▸ **WHAT YOU HAVE TO DO**: From the entries below, output the line with "1792 other quadruples" and each following line up to and including the line with "if S ∈ cayleyPlus", exactly as written.

▸ **DATA TO EXAMINE**:

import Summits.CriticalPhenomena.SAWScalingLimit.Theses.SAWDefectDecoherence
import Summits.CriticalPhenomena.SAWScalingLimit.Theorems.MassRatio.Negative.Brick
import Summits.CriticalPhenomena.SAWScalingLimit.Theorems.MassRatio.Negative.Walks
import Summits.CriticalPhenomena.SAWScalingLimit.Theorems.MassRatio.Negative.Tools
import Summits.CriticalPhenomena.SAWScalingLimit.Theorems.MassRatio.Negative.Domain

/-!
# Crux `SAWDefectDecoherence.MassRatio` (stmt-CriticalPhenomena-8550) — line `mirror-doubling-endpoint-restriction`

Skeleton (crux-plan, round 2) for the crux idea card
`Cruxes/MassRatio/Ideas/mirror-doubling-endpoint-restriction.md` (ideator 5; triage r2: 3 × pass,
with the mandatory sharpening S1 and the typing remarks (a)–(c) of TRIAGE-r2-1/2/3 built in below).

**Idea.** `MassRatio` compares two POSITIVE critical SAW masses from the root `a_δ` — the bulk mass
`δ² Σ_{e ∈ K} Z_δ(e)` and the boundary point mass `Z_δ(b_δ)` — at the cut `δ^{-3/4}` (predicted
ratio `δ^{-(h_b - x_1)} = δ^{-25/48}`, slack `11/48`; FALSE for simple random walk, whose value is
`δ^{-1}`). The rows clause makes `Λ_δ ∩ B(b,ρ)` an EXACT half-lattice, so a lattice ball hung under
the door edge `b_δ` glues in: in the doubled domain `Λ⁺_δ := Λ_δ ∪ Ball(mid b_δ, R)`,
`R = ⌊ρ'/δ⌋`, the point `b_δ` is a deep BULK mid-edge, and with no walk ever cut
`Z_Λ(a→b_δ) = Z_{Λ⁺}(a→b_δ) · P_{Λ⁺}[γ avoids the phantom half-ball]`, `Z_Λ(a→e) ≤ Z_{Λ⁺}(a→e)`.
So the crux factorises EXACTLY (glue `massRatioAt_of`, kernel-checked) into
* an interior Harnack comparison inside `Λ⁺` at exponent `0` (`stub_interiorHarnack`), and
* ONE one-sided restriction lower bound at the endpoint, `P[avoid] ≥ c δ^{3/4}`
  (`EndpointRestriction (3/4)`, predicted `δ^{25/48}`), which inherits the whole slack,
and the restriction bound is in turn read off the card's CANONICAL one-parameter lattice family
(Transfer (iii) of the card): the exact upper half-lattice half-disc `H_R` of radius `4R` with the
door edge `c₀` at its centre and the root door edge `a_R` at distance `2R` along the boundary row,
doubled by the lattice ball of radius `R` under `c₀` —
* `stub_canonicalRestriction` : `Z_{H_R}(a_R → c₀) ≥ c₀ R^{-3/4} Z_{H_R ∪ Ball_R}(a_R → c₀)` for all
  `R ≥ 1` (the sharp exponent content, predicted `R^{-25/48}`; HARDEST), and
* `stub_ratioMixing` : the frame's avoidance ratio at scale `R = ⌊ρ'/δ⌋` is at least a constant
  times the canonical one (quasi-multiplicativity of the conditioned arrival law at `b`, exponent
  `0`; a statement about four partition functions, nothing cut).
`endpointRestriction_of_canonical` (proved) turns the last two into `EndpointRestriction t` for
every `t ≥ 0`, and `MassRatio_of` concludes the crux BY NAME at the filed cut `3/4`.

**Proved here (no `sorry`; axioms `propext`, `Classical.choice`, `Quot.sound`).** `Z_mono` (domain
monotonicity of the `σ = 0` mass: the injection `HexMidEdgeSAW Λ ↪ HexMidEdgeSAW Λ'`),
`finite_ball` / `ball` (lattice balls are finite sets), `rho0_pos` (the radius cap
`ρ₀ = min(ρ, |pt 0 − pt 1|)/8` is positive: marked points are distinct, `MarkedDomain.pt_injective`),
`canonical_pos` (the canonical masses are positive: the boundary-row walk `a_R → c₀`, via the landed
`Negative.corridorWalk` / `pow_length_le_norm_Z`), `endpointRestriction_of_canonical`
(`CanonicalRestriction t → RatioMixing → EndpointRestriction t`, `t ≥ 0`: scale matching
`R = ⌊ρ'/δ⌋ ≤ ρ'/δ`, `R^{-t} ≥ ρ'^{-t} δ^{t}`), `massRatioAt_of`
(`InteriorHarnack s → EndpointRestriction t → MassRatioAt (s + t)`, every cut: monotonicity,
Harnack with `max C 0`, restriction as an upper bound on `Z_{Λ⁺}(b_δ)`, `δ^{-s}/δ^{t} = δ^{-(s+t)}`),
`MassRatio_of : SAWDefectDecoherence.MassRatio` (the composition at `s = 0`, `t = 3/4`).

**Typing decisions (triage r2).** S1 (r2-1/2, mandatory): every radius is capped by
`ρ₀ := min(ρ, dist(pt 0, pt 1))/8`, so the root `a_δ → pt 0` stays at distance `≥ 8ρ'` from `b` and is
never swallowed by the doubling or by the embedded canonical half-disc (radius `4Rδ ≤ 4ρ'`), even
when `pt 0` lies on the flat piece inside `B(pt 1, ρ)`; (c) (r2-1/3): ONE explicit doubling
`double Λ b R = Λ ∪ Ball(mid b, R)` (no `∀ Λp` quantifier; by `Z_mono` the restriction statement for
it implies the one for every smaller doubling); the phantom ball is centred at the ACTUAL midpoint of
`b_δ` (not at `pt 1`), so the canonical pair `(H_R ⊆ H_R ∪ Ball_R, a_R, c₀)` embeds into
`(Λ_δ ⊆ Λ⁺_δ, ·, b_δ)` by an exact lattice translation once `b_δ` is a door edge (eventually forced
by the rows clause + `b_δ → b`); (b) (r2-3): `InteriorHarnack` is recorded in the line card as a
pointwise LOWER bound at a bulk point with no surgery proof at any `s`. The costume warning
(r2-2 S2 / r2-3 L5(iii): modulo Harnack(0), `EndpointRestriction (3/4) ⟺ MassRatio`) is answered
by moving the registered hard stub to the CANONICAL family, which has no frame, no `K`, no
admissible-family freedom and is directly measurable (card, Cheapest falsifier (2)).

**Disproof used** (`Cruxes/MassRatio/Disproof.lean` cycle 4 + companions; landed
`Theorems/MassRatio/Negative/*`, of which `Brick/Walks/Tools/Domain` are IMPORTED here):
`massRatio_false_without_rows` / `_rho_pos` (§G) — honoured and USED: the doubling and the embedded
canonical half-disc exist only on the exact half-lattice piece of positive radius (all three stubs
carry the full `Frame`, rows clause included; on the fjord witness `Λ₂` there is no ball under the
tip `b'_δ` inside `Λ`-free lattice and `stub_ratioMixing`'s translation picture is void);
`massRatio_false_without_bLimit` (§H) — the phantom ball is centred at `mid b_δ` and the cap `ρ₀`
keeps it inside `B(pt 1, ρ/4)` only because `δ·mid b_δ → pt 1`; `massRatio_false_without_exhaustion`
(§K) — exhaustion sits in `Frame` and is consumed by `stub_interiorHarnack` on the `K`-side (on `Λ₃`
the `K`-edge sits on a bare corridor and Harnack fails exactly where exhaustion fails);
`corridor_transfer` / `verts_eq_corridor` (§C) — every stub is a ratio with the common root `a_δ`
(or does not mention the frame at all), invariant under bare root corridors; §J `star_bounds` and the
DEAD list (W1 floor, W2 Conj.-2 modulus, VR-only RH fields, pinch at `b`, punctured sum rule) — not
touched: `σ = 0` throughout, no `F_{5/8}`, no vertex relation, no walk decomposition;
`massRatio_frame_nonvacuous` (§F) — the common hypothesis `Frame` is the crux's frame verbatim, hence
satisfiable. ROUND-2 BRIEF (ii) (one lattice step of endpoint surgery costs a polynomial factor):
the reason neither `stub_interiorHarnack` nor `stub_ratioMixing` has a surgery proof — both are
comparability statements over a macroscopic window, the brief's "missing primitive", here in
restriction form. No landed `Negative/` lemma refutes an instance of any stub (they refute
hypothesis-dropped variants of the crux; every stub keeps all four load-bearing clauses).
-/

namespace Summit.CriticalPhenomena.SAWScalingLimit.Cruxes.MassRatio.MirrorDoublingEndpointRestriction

==

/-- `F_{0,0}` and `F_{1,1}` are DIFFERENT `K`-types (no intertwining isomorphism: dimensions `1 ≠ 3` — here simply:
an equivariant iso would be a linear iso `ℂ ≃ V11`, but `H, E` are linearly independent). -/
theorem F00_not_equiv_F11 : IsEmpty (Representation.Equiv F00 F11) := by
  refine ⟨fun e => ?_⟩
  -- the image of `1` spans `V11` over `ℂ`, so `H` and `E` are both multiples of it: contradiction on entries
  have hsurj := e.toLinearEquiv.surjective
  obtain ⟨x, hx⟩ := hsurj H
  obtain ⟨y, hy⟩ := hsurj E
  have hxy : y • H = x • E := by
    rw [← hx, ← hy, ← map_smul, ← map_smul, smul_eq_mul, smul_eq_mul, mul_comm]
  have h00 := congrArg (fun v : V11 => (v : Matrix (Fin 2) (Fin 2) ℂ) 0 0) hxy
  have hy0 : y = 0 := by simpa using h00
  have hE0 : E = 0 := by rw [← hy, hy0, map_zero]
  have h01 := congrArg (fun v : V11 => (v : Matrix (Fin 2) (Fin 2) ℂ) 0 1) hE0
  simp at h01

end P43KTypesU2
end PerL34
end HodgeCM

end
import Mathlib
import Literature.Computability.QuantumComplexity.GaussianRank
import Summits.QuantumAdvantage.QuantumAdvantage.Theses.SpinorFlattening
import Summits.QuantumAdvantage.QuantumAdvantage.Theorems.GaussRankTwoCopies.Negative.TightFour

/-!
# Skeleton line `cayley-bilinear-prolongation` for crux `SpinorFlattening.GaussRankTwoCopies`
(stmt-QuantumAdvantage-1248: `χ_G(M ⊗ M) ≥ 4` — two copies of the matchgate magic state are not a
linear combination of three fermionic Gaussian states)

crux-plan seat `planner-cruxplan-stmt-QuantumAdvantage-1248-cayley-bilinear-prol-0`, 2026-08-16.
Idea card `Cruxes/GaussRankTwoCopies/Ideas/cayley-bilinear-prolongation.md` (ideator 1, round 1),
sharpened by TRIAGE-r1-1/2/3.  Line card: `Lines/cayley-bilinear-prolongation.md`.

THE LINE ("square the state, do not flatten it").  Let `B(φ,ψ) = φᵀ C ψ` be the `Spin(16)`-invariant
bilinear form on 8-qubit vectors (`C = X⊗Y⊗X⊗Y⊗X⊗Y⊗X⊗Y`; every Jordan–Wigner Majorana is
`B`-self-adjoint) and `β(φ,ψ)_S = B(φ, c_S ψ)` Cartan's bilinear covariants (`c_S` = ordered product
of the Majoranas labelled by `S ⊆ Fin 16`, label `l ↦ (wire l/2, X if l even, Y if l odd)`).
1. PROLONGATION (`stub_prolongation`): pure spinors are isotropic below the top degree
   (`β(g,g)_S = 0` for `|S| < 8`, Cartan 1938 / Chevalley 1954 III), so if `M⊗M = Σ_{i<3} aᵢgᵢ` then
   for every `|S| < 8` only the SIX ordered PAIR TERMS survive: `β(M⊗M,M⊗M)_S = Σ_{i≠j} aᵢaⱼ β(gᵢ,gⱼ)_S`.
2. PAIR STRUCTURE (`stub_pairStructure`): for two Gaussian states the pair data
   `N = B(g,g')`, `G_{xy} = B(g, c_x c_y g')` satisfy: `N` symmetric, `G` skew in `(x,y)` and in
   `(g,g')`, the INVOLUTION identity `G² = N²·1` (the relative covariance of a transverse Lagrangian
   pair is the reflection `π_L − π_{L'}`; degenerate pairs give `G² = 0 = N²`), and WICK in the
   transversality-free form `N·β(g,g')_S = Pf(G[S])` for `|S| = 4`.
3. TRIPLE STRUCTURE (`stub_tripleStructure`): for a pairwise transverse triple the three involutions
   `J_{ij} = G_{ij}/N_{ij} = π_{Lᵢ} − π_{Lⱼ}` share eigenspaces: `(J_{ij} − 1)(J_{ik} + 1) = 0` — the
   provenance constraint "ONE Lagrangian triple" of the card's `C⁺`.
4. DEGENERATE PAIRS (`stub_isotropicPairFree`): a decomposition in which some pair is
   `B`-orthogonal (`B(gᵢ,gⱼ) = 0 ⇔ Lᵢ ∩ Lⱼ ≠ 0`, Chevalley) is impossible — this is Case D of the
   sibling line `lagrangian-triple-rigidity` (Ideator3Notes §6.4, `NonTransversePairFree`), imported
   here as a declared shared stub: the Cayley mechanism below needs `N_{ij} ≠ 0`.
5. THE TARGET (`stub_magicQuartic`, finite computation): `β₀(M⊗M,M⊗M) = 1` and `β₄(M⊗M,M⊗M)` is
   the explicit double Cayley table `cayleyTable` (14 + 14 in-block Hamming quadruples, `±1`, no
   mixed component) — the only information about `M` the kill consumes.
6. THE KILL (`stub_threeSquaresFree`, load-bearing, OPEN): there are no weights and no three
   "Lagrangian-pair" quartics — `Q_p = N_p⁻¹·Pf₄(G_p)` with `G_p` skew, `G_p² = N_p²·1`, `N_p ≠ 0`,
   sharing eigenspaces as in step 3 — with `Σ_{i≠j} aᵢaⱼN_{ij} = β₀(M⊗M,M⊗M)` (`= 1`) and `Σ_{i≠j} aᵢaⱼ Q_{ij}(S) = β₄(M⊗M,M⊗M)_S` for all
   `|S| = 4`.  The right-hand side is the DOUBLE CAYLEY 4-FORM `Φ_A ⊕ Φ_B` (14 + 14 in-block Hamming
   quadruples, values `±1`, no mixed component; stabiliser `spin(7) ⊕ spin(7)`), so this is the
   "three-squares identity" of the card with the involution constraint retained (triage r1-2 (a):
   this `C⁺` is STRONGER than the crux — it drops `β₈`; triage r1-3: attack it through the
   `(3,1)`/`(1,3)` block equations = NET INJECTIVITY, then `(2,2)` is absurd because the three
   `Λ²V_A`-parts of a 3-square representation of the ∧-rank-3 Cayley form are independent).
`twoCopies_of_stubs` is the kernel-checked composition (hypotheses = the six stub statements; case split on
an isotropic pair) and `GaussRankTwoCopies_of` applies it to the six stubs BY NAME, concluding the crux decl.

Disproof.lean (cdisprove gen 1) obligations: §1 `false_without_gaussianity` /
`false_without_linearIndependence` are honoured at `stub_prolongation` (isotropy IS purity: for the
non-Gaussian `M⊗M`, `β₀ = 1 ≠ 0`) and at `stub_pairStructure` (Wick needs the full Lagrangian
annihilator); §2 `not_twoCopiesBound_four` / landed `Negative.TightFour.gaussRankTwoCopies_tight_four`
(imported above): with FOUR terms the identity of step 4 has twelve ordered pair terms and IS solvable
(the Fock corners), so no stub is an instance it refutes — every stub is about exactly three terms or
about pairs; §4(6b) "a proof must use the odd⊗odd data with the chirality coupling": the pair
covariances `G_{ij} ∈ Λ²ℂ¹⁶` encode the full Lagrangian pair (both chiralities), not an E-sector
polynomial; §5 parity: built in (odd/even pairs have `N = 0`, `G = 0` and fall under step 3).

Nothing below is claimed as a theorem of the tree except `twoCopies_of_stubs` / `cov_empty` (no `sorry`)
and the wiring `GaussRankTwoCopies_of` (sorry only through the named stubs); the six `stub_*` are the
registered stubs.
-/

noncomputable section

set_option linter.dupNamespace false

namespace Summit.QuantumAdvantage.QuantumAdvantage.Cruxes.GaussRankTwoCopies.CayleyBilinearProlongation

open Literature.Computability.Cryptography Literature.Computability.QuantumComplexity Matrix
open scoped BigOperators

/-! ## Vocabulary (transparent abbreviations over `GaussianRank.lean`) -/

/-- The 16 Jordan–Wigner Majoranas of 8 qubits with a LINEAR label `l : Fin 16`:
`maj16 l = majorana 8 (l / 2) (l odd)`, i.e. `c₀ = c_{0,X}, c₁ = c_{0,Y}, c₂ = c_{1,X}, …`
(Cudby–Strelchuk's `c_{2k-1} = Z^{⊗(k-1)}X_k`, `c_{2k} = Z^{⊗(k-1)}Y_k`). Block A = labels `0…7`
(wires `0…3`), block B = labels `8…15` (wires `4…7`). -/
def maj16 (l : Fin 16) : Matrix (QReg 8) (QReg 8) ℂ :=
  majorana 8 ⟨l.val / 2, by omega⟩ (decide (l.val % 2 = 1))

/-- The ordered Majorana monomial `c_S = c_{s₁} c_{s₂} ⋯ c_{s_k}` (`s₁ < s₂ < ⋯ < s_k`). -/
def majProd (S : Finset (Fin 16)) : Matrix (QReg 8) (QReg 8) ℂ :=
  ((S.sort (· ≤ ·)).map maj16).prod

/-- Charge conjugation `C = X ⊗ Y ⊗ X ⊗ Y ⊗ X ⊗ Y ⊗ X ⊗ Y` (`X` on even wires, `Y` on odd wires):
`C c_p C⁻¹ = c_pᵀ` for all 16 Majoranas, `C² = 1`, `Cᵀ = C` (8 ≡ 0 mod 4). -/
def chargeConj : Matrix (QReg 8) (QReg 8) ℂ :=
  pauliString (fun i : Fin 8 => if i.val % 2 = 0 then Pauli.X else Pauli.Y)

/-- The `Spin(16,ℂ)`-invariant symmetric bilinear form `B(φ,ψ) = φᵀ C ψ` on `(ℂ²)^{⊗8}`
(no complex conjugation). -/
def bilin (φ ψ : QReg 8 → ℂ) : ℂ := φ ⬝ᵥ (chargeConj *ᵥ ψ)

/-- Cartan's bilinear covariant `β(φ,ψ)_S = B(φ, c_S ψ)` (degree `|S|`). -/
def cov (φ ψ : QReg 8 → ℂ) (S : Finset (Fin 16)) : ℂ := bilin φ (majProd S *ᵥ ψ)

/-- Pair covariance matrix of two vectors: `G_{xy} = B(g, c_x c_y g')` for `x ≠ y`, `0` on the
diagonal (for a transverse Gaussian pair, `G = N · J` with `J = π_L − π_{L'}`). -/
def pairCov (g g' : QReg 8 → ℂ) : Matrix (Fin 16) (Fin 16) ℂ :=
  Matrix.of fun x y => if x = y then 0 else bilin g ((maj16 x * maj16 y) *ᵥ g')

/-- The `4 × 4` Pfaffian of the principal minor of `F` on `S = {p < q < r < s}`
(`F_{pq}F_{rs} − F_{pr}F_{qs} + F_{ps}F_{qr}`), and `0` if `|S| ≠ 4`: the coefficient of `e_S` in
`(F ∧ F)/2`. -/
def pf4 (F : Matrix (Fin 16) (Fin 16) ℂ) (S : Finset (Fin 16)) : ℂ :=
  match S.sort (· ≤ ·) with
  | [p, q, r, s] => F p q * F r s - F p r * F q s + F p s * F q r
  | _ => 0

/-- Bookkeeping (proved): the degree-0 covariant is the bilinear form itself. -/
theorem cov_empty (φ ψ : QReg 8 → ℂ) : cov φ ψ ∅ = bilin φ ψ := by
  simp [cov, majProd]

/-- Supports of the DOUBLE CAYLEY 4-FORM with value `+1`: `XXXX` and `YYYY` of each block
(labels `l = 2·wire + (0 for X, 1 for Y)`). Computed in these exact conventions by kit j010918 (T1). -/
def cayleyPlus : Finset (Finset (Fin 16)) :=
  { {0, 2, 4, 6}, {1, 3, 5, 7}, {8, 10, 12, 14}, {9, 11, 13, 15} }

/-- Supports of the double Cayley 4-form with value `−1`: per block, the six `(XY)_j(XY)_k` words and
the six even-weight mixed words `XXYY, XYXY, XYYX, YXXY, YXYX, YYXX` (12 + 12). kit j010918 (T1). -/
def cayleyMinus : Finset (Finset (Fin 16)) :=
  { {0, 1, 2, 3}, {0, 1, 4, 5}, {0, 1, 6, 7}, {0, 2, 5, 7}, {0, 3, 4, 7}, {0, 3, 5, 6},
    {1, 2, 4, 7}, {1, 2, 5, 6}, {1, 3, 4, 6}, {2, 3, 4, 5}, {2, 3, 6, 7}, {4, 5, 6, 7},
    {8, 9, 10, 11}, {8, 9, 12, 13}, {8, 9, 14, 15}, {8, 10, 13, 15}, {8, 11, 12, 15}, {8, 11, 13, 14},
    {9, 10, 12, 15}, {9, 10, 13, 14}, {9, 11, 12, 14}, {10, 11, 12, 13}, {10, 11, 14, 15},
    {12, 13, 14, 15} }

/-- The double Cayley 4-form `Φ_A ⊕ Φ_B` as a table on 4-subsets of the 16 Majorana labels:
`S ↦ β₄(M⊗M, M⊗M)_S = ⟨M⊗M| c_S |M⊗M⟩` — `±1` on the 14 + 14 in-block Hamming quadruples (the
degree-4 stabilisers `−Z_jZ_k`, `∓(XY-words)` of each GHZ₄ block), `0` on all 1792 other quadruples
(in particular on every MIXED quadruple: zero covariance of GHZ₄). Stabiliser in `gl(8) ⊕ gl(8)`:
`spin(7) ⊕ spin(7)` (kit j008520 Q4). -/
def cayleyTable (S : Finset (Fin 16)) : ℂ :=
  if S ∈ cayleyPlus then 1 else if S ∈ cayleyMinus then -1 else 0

▸ **THE COMPLETED TASK**:
degree-4 stabilisers `−Z_jZ_k`, `∓(XY-words)` of each GHZ₄ block), `0` on all 1792 other quadruples
(in particular on every MIXED quadruple: zero covariance of GHZ₄). Stabiliser in `gl(8) ⊕ gl(8)`:
`spin(7) ⊕ spin(7)` (kit j008520 Q4). -/
def cayleyTable (S : Finset (Fin 16)) : ℂ :=
  if S ∈ cayleyPlus then 1 else if S ∈ cayleyMinus then -1 else 0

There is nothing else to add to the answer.